Record excerpts below:

import Summits.NavierStokesRegularity.FluidComputer.ClayBreakdownWitness
import Summits.NavierStokesRegularity.FluidComputer.PalasekTowerViscosity

/-!
# One witness at one viscosity gives Clay (C) (modulo the forced Cor. 11.4)

Cell `ns-blowup`, seat `ns-blowup-ecbridge-1`; companion of `ClayBreakdownWitness.lean` and
`PalasekTowerViscosity.lean` (LABEL: E-C; WHAT THIS IS NOT: not Navier–Stokes evidence — a change
of variables and an assembly). The rate-free endpoint `BreakdownWitness ν` is covariant under the
viscosity scaling `u ↦ a·u(a t, x)`, `p, f ↦ a²·(p, f)(a t, x)` (`a = ν/μ`), exactly like
`Realisation.rescale`; hence the final form of the cell's typed E-C statement:
`navierStokesBreakdownR3_of_witness : 0 < μ → BreakdownWitness μ →
tao_unconditional_uniqueness_velocity_forced → NavierStokesBreakdownR3` — ONE exact forced
blow-up with Clay data, a Clay-class force smooth through the blow-up time and a locally unbounded
velocity, at ONE viscosity, proves Fefferman's (C) as soon as Tao's Cor. 11.4 is vendored with its
force slot. [cite: FeffermanClay2006, (C)] [cite: Tao2011, Cor. 11.4 and footnote 3]
-/

noncomputable section

namespace Summit.NavierStokesRegularity.FluidComputer.PalasekTowerClayBridge

open Set MeasureTheory Filter Topology Function
open scoped ENNReal ContDiff NNReal
open Literature.Analysis.FluidPDE
open Summit.NavierStokesRegularity.NavierStokesRegularity.Theorems

namespace BreakdownWitness

variable {μ ν : ℝ}

/-- **Change of viscosity for witnesses** (time dilation by `a = ν/μ`; blow-up time `T/a`, same
ball; unboundedness is preserved since `|a·u(a t, x)| = a |u(a t, x)|`). [cite: Tao2011, footnote 3] -/
def rescale (W : BreakdownWitness μ) (hμ : 0 < μ) (hν : 0 < ν) : BreakdownWitness ν :=
  let a : ℝ := ν / μ
  have ha : 0 < a := div_pos hν hμ
  have haμ : a * μ = ν := div_mul_cancel₀ ν hμ.ne'
  have hmaps : MapsTo (fun s => a * s) (Ico (0 : ℝ) (W.T / a)) (Ico 0 W.T) := fun s hs =>
    ⟨mul_nonneg ha.le hs.1, by
      have := mul_lt_mul_of_pos_left hs.2 ha
      rwa [mul_div_cancel₀ _ ha.ne'] at this⟩
  { T := W.T / a
    T_pos := div_pos W.T_pos ha
    u := timeRescale a a W.u
    p := timeRescale a (a ^ 2) W.p
    f := timeRescale a (a ^ 2) W.f
    classical := by
      have h := isClassicalNSSolutionOn_viscosityChange W.classical a hmaps
        (uniqueDiffOn_Ico 0 (W.T / a))
      rwa [haμ] at h
    datum_decay := by
      rw [timeRescale_zero]
      exact hasRapidSpatialDecay_const_smul W.datum_decay
        (W.classical.contDiff_velocity (t := 0) ⟨le_rfl, W.T_pos⟩) a
    force_smooth := isSmoothOnHalfSpace_timeRescale W.force_smooth ha.le _
    force_decay := hasRapidSpaceTimeDecay_timeRescale W.force_smooth W.force_decay ha _
    energy := by
      intro T' hT'
      have haT' : a * T' < W.T := by
        have := mul_lt_mul_of_pos_left hT' ha
        rwa [mul_div_cancel₀ _ ha.ne'] at this
      obtain ⟨C, hC, hb⟩ := W.energy (a * T') haT'
      refine ⟨ENNReal.ofReal (a ^ 2) * C, ENNReal.mul_lt_top ENNReal.ofReal_lt_top hC,
        fun t ht => ?_⟩
      simp only [timeRescale_apply]
      rw [lintegral_enorm_sq_const_smul]
      exact mul_le_mul_right (hb (a * t) ⟨mul_nonneg ha.le ht.1,
        mul_le_mul_of_nonneg_left ht.2 ha.le⟩) _
    radius := W.radius
    unbounded := by
      intro M
      obtain ⟨t, ht, x, hxR, hM⟩ := W.unbounded (M / a)
      refine ⟨t / a, ⟨div_nonneg ht.1 ha.le, div_lt_div_of_pos_right ht.2 ha⟩, x, hxR, ?_⟩
      rw [timeRescale_apply, mul_div_cancel₀ _ ha.ne', norm_smul, Real.norm_of_nonneg ha.le]
      rwa [div_lt_iff₀' ha] at hM }

end BreakdownWitness

/-- **The E-C endpoint, final form: one witness at one viscosity.** An exact classical solution of
the forced Navier–Stokes system on `[0, T) × ℝ³` from a Clay datum, with a Clay-class force smooth
through `T`, finite energy on closed slabs and locally unbounded velocity as `t ↑ T`, at a single
viscosity `μ > 0`, implies Fefferman's breakdown statement (C) at every viscosity — given Tao's
unconditional uniqueness with its force slot. [cite: FeffermanClay2006, (C)] [cite: Tao2011, Cor. 11.4] -/
theorem navierStokesBreakdownR3_of_witness {μ : ℝ} (hμ : 0 < μ) (W : BreakdownWitness μ)
    (hU : tao_unconditional_uniqueness_velocity_forced) :
    Summit.NavierStokesRegularity.NavierStokesRegularity.NavierStokesBreakdownR3 :=
  navierStokesBreakdownR3_of_witnesses hU fun _ν hν => ⟨W.rescale hμ hν⟩

end Summit.NavierStokesRegularity.FluidComputer.PalasekTowerClayBridge

end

End of Record excerpts.

• **About this task**:
Transcribe the entries above word for word, from the first line through the line containing "f ↦ a²·(p, f)(a", and nothing else.

• **Result of this exercise**:
import Summits.NavierStokesRegularity.FluidComputer.ClayBreakdownWitness
import Summits.NavierStokesRegularity.FluidComputer.PalasekTowerViscosity

/-!
# One witness at one viscosity gives Clay (C) (modulo the forced Cor. 11.4)

Cell `ns-blowup`, seat `ns-blowup-ecbridge-1`; companion of `ClayBreakdownWitness.lean` and
`PalasekTowerViscosity.lean` (LABEL: E-C; WHAT THIS IS NOT: not Navier–Stokes evidence — a change
of variables and an assembly). The rate-free endpoint `BreakdownWitness ν` is covariant under the
viscosity scaling `u ↦ a·u(a t, x)`, `p, f ↦ a²·(p, f)(a t, x)` (`a = ν/μ`), exactly like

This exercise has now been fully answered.